The committee had subsequently many other more serious matters in charge, but could never bring themselves to treat this otherwise than as a sublime farce, little dreaming of what it was the beginning. They summoned these gentlemen to appear before them, just as they would any other American citizens. Instead of appearing in person, the members of the “ embassy ” sent their “ secretary of legation,” who notified the committee, in a very courteous but exceedingly formal manner, that it had overlooked the fact — unintentionally, no doubt — that the gentlemen summoned to appear before the committee were ambassadors of a sovereign state, residing, in their diplomatic character alone, near the United States government, and acknowledging no authority but that of the government whose commission they bore. It was our first experience of this newfledged eagle, and the bird had spread its wings for so lofty a flight at the first opportunity that we stood back in wonder and amazement, uncertain for the moment whether it would soar into the sun or come tumbling down at our feet. We were thus suddenly brought face to face with this new sovereignty flaunting its awful attributes before us, all embodied in the person of this secretary of legation, as he supposed himself to be, and not an imposing personage at that. He was a very young man for one representing in his person the majesty of an independent government, seemingly having hardly attained his majority, with light hair, boyish face, and a mustache trained after the imperial order, rare in those days, which was a surprising success upon a face otherwise so downy. He wore patent-leather shoes and light-colored trousers in very large plaids, twirled on the tips of his fingers a cane with an apparently golden head turned over and finished in the hoof of a horse ; in short, he was a dude of the dudes of that day, and fit to be the prototype of the race. Thus equipped and hat in hand, he stood before us personating the new national sovereignty which had sprung into existence out of our very selves, full-armed, like Minerva from the head of Jove. It was his first appearance in diplomacy, and he was evidently intent on making the most of it.

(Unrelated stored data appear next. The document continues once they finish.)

/-- Monotonicity of `AccSatInTime` in the time bound up to the `O`-constant: if `T n ≤ T' n` for
`n ≥ N` and `T` is bounded by `B` below `N`, an `O(T)` algorithm is an `O(T')` algorithm (the
finitely many small input lengths are absorbed by the additive constant). [folklore] -/
theorem AccSatInTime.of_le_of_bdd {d m : ℕ} {s T T' : ℕ → ℕ} (h : AccSatInTime d m s T)
    (N B : ℕ) (hle : ∀ n, N ≤ n → T n ≤ T' n) (hB : ∀ n, n < N → T n ≤ B) :
    AccSatInTime d m s T' := by
  obtain ⟨c, M, hM⟩ := h
  refine ⟨c * B + c, M, fun n C hO hd hs hf => (hM n C hO hd hs hf).mono ?_⟩
  rcases lt_or_ge n N with hn | hn
  · calc c * T n + c ≤ c * B + c := Nat.add_le_add_right (Nat.mul_le_mul_left c (hB n hn)) c
      _ ≤ (c * B + c) * T' n + (c * B + c) := Nat.le_add_left _ _
  · calc c * T n + c ≤ c * T' n + c := Nat.add_le_add_right (Nat.mul_le_mul_left c (hle n hn)) c
      _ ≤ (c * B + c) * T' n + (c * B + c) :=
          Nat.add_le_add (Nat.mul_le_mul_right _ (Nat.le_add_left _ _)) (Nat.le_add_left _ _)

/-- Monotonicity of `AccSatInTime` in the size bound (fewer instances). [folklore] -/
theorem AccSatInTime.anti_size {d m : ℕ} {s s' T : ℕ → ℕ} (h : AccSatInTime d m s T)
    (hs : ∀ n, s' n ≤ s n) : AccSatInTime d m s' T := by
  obtain ⟨c, M, hM⟩ := h
  exact ⟨c, M, fun n C hO hd hsz hf => hM n C hO hd (hsz.trans (hs n)) (hf.trans (hs n))⟩

/-! ### Two ingredients of Theorem 1.3 (vendored for the further decomposition) -/

/-- **Nondeterministic time hierarchy theorem** (Cook 1972; Seiferas–Fischer–Meyer 1978;
Žák 1983; Arora–Barak 2009, Thm. 3.2: "If `f, g` are time constructible functions satisfying
`f(n + 1) = o(g(n))`, then `NTIME(f(n)) ⊊ NTIME(g(n))`"). Vendored as the NON-CONTAINMENT
`¬ (NTIME g ⊆ NTIME f)`, which is the content of the printed strict inclusion used in
Williams' argument (Williams 2014, p. 4 and proofs of Thm. 3.2 / Thm. 1.1: a simulation
`NTIME[2ⁿ] ⊆ NTIME[2ⁿ/nᵏ]` "contradicts the nondeterministic time hierarchy theorem
[SFM78, Zak83]"); the accompanying inclusion `NTIME f ⊆ NTIME g` is not asserted (it needs
`f ≤ g` eventually, cf. `NTIME_mono`). `IsTimeConstructible` is Arora–Barak's notion
(`t n ≥ n`, `1ⁿ ↦ bin (t n)` in `O(t n)`), `o(·)` is Mathlib's `IsLittleO` along `atTop`, and
`NTIME` is the library's verifier form over TM2, which for `t n ≥ n` agrees with multitape
nondeterministic time up to the constant factors of its `O`-form (guess the certificate, then
verify; Williams 2014, §2 "On the machine model", Thm. 2.1). [cite: AroraBarak2009, Thm. 3.2] -/
def ntime_hierarchy : Prop :=
  ∀ (f g : ℕ → ℕ), IsTimeConstructible f → IsTimeConstructible g →
    ((fun n => (f (n + 1) : ℝ)) =o[atTop] fun n => (g n : ℝ)) → ¬ (NTIME g ⊆ NTIME f)
/-!
# `Balaban1983to89.B7Prop5CplxOperator` — T. Bałaban, *Averaging operations for lattice gauge theories*, Commun. Math. Phys. **98**
(1985) 17–51 [Balaban1985Averaging]: **PROPOSITION 5 (156) AT THE COMPLEX BACKGROUND `U′U₀` IN OPERATOR FORM, UNIFORMLY IN `U′`** —
Proposition 7's «Similarly, Proposition 5 may be extended to include analyticity and uniformity statements» (p. 43) in the shape the
consumers use: the composite averaging `Q_j(U′U₀, ·)` as a Fréchet-differentiable map between FINITE sup-normed products of bond
variables, its partial derivatives identified with the single-bond differentials (137) of `B7Prop5Cplx`, and the sup → sup bound
`‖D Q_j(U′U₀, ·)‖ ≤ 2dLʲ(1 + ϑLʲ/Lᵏ + C₃Lʲρ)` with `ϑ`, `C₃` INDEPENDENT OF `U′`, k-uniform, PROVED — the `U′U₀` twin of
`B7Prop5GeneralOperator` (gen 3) / `B7Prop5FlatOperator` (r20)

statement-level skeleton of published theorems with citation tags; proofs where landed; nothing here is a claim about the Yang–Mills mass gap

PDF held: `paper:balaban1985-cmp98-averaging` (journal page = PDF page + 16); pp. 38–43 [PDF 22–27] read from the materialised text
layer `~/.lit/texts/paper-balaban1985-cmp98-averaging/p0022.txt`–`p0027.txt`.

CITATION HEADER / WHAT IS REPRODUCED.  SKELETON row **B7.Prop7** — cell `lit-balaban`, seat p06 gen 4 = unit `lit-balaban-p06`; owner
r04, referee ref-4.  p. 43, verbatim: *"Proposition 7. For U₀ satisfying (52) and U′ = e^{iηA′}, |A′| < α₁, α₀, α₁ sufficiently small,
the function Q_k(U′U₀, ηA) is analytic in complex variables A′, A, and Proposition 4 holds uniformly in A′. Similarly, Proposition 5 may
be extended to include analyticity and uniformity statements. The formulations are obvious."*; p. 42 (156): *"|(δ/δA_b)Q_k(U₀, ηA, c)| ≦
1 + 2C′₁α₀ + C₃|A|"*; p. 39 (138): *"the functional derivative coincides with partial derivatives (gradient) of F(A) multiplied by
η^{−d}"*, (141): *"(Q″_kA)_c = Σ_{b⊂B^k(c₋)∪B^k(c₊)} η^dA_b"*.  `B7Prop5Cplx.prop5_cplx_156_uniform` (this seat, file 5) is (156) at
`U′U₀` PER BOND; THIS FILE is its operator form on `𝔸^S → 𝔸^T`, obtained exactly as `B7Prop5GeneralOperator` obtains the operator form
of `B7Prop5General.prop5_general_156`: (138) summed over the bonds of (141), row by row, with the per-bond sizes of
`prop5_cplx_156_uniform`/`prop5_cplx_157_uniform`/`prop5_cplx_147_uniform` and the count `Σ_s kerQdd(c, s) ≤ 2d` of
`B7Ineq149Pairing.sum_kerQdd_mul_norm_le`; the analyticity clause is Prop. 7's (`B7Prop7Levels.prop7_analyticAt`, r04, BY NAME).

DICTIONARY (as in `B7Prop5GeneralOperator` with the background `U′U₀ = expCfg B′ * U₀`, `‖B′‖ ≤ b′`): `S` = a finite set of fine bonds
(the variables, `B7Prop3Flat.insCfg`), `T` = a finite set of bonds of the `j`-th lattice; the map is gen 3's
**`B7Prop5GeneralOperator.covAvgMap L (expCfg B′ * U₀) S T j a c = logCovIter L (e^{B′}U₀) (insCfg S a) j c`** = `Q_j(U′U₀, B)(c)`
(no new definition); `ϑ = thetaCplx d L α₀ k b′` (print's `2C′₁α₀` at `U′U₀`), `C₃ = C3Cplx d L`; the per-bond size (156) at `U′U₀` in
`B`-variables = `((1 + ϑLʲ/Lᵏ)·Lʲ + C₃(Lʲ)²ρ)·L^{−jd}`; regime = that of `B7Prop5Cplx` §2 (background smallness `hsmall′`, `hc₃′`,
`hb′1`, `hE`, `hdX` at `b′`; field radius `ρ > 0` with `hsmall`, `16Lᵏρ < c₃`, `d·C₃·Lᵏρ ≤ 1`), on the closed polydisc `‖a_s‖ ≤ ρ`.

WHAT THIS FILE PROVES (kernel, 0 sorry, standard axioms; theorems only), for every `j ≤ k`:
* §1 `analyticAt_covAvgMap_cplx_apply`, `differentiableAt_covAvgMap_cplx` — Prop. 7's analyticity at `U′U₀` transported to `𝔸^S`.
* §2 **`fderiv_covAvgMap_cplx_single`**: `∂_s Q_j(U′U₀, ·)(c)·X = dC_j(U′U₀, B; X·δ_s)(c) + LʲηQ_j(U′U₀)(X·δ_s)(c)`;
  **`norm_fderiv_covAvgMap_cplx_single_le`**: `≤ ((1 + ϑLʲ/Lᵏ)Lʲ + C₃(Lʲ)²ρ)·kerQdd(c, s)·‖X‖`; `fderiv_covAvgMap_cplx_single_eq_zero`.
* §3 **`opNorm_fderiv_covAvgMap_cplx_le`**: `‖D Q_j(U′U₀, ·)(B)‖_{sup→sup} ≤ 2dLʲ(1 + ϑLʲ/Lᵏ + C₃Lʲρ)`, and the real-scalar forms
  `differentiableAt_covAvgMap_cplx_real`, `fderiv_real_covAvgMap_cplx_apply`, **`opNorm_fderiv_real_covAvgMap_cplx_le`**,
  `fderiv_real_covAvgMap_cplx_single_bound` — all constants independent of `U′`.

DIVERGENCES / NOT PROVED.  As `B7Prop5Cplx` / `B7Prop5GeneralOperator` (explicit, non-optimal `ϑ`, `C₃`; `ℤᵈ`, corner blocks;
`U1`/`AvgClosed`; bound in `B`-variables; the count `2d·L^{jd}`; print states (156) per bond, not an operator norm).
-/

open scoped BigOperators
open NormedSpace Finset Metric
/-- **C38-L06 ⟸ C38-L02a, L03, L04, L05** (p.81, "Thus"): the TRANSPORT row. Print transports the criterion
C38-L05 along the `Ψ^pf` of C38-L03; what that uses is that `Ψ^pf` preserves (co-angular) pre-steps and `O^▷(−)`
OF THE PERFECTIONS ([FrdI] Thm. 3.4 (ii)/(iv) applied to `Ψ^pf`; `C_i^pf` are again tempered Frobenioids, Rmk.
3.6.4) — taken here as explicit hypotheses on `Ψ^pf` (v2: v1 listed only the `C`-level L02a/L04, which do not
determine `P_i.ops`). Named `Prop` implication (to be proved). [cite: MochizukiEtTh2009, Cor 3.8 p.81] -/
def PreservesBsFldPreStepsOfCriterion (P₁ : PerfectionData C₁.opsData) (P₂ : PerfectionData C₂.opsData) : Prop :=
  h.PreservesPreSteps → C₁.BsFldPreStepLimitCriterion P₁ → C₂.BsFldPreStepLimitCriterion P₂ →
    ∀ Ψpf : P₁.Pf ≌ P₂.Pf, OneCommutes h.Ψ.functor P₂.toPf P₁.toPf Ψpf.functor →
      PreFrobenioidData.PreservesMor Ψpf.functor P₁.ops.IsCoAngularPreStep P₂.ops.IsCoAngularPreStep →
      PreFrobenioidData.PreservesMor Ψpf.inverse P₂.ops.IsCoAngularPreStep P₁.ops.IsCoAngularPreStep →
      (∀ (X : P₁.Pf) (ε : End X), ε ∈ P₁.ops.endSubmonoid X →
          (Ψpf.functor.map ε : End (Ψpf.functor.obj X)) ∈ P₂.ops.endSubmonoid (Ψpf.functor.obj X)) →
      (∀ (X : P₂.Pf) (ε : End X), ε ∈ P₂.ops.endSubmonoid X →
          (Ψpf.inverse.map ε : End (Ψpf.inverse.obj X)) ∈ P₁.ops.endSubmonoid (Ψpf.inverse.obj X)) →
        h.PreservesBsFldPreSteps

/-- **C38-L07** (p.81 l.15–18: "Note, moreover, that `Ψ` preserves [cf. [Mzk17], Theorem 3.4, (ii), (iii)]
the factorization [cf. [Mzk17], Definition 1.3, (iv), (a)] of a morphism of `C_i` into a composite of a
morphism of Frobenius type, a pre-step, and a pull-back morphism"): `Ψ` and `Ψ⁻¹` carry morphisms of
Frobenius type, pre-steps and pull-back morphisms to such. [cite: MochizukiEtTh2009, Cor 3.8 p.81] -/
def PreservesFactorisation : Prop :=
  h.PreservesPreSteps ∧
    (PreFrobenioidData.PreservesMor h.Ψ.functor C₁.opsData.IsFrobeniusType C₂.opsData.IsFrobeniusType ∧
      PreFrobenioidData.PreservesMor h.Ψ.inverse C₂.opsData.IsFrobeniusType C₁.opsData.IsFrobeniusType) ∧
    PreFrobenioidData.PreservesMor h.Ψ.functor C₁.opsData.IsPullbackMorphism C₂.opsData.IsPullbackMorphism ∧
      PreFrobenioidData.PreservesMor h.Ψ.inverse C₂.opsData.IsPullbackMorphism C₁.opsData.IsPullbackMorphism

/-- C38-L07 ⟸ [FrdI] Thm. 3.4 (ii) (pre-steps) and (iii) (Frobenius type, pull-backs), for `Ψ` and `Ψ⁻¹`.
PROVED (specialisation). [cite: MochizukiEtTh2009, Cor 3.8 p.81] -/
theorem preservesFactorisation_of_thm34 (hps : h.PreservesPreSteps)
    (h12 : C₁.opsData.Thm34iii C₂.opsData h.Ψ) (h21 : C₂.opsData.Thm34iii C₁.opsData h.Ψ.symm)
    (H : h.StandardIsotropicNotGroupLike) (hB : PreFrobenioidData.HypB C₁.opsData C₂.opsData h.Ψ)
    (hB' : PreFrobenioidData.HypB C₂.opsData C₁.opsData h.Ψ.symm) : h.PreservesFactorisation := by
  have a := (h12 H.standard.1 H.standard.2 hB).1
  have b := (h21 H.standard.2 H.standard.1 hB').1
  exact ⟨hps, ⟨a.1, b.1⟩, a.2.2.2.2.1, b.2.2.2.2.1⟩

/-- **C38-L07b** (implicit in p.81 l.15–19): for `f = F ≫ φ ≫ λ` with `F` of Frobenius type, `φ` a pre-step and
`λ` a pull-back morphism, `f` is base-field-theoretic iff `φ` is (`Div(F) = Div(λ) = 0`, `deg_Fr(λ) = 1`;
`Φ^{bs-fld}` is a subfunctor). Named `Prop` (one Frobenioid). [cite: MochizukiEtTh2009, Cor 3.8 p.81] -/
def _root_.Literature.AnabelianGeometry.EtaleTheta.TemperedFrobenioid.BsFldOfFactorisation
    (C : TemperedFrobenioid T D VD) : Prop :=
  ∀ ⦃A A' B' B : C.category⦄ (F : A ⟶ A') (φ : A' ⟶ B') (l : B' ⟶ B),
    C.opsData.IsFrobeniusType F → C.opsData.IsPreStep φ → C.opsData.IsPullbackMorphism l →
      (C.IsBaseFieldTheoretic (F ≫ φ ≫ l) ↔ C.IsBaseFieldTheoretic φ)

I was directed by the committee to examine him, and, after a few formal inquiries, I asked what had brought him to Washington. “ What has brought me to Washington ? ” he repeated, with an air of injured surprise. “ You cannot he ignorant, sir, that the new sovereign state of South Carolina has sent ambassadors to negotiate a treaty of friendship and alliance with this neighboring government of the United States, with which she is desirous of living on the most liberal terms of amity and good fellowship ; and I have the honor to be the secretary of that legation, sir.” As soon as the committee could recover their breath, a further inquiry was ventured about the origin of this new government whose existence he had thus announced, and the authority under which it had been created. With a look of supreme contempt or pity for our ignorance, — one could hardly tell which, — he proceeded to enlighten us. “ South Carolina,” he said, " when she consented to become one of the United States, gave up no part of her sovereignty, but only laid it away for future use whenever it seemed meet to her. She now decrees to resume it, and that is sufficient. She only puts on again the vestments of her sovereignty, as a man resumes the raiment he has temporarily laid aside.” It was so simple and easy a process that he expressed astonishment at our ignorance. A few questions more, and the committee gave up in despair the hope of getting him down to the earth, or ourselves sufficiently off from it to comprehend this sudden and absolute metamorphosis. He went on, without specific questions, to expound more at length the theory which had given birth to his government, and expatiated upon the enormity of the outrages his “ people ” expected would happen, and had mapped out beforehand should happen, when Lincoln should be inaugurated. He quoted Grotius and Vattel to prove that the United States forts and other public property found within the limits of South Carolina when she became an independent power became ipso facto her property, with the assertion that the declaration of South Carolina upon the question of her independence and sovereignty was conclusive with her, and she would tolerate no questioning it. The committee were quite overcome with his learning, and equally overawed by his defiant attitude. They looked upon this product of the new order of things as a real prodigy.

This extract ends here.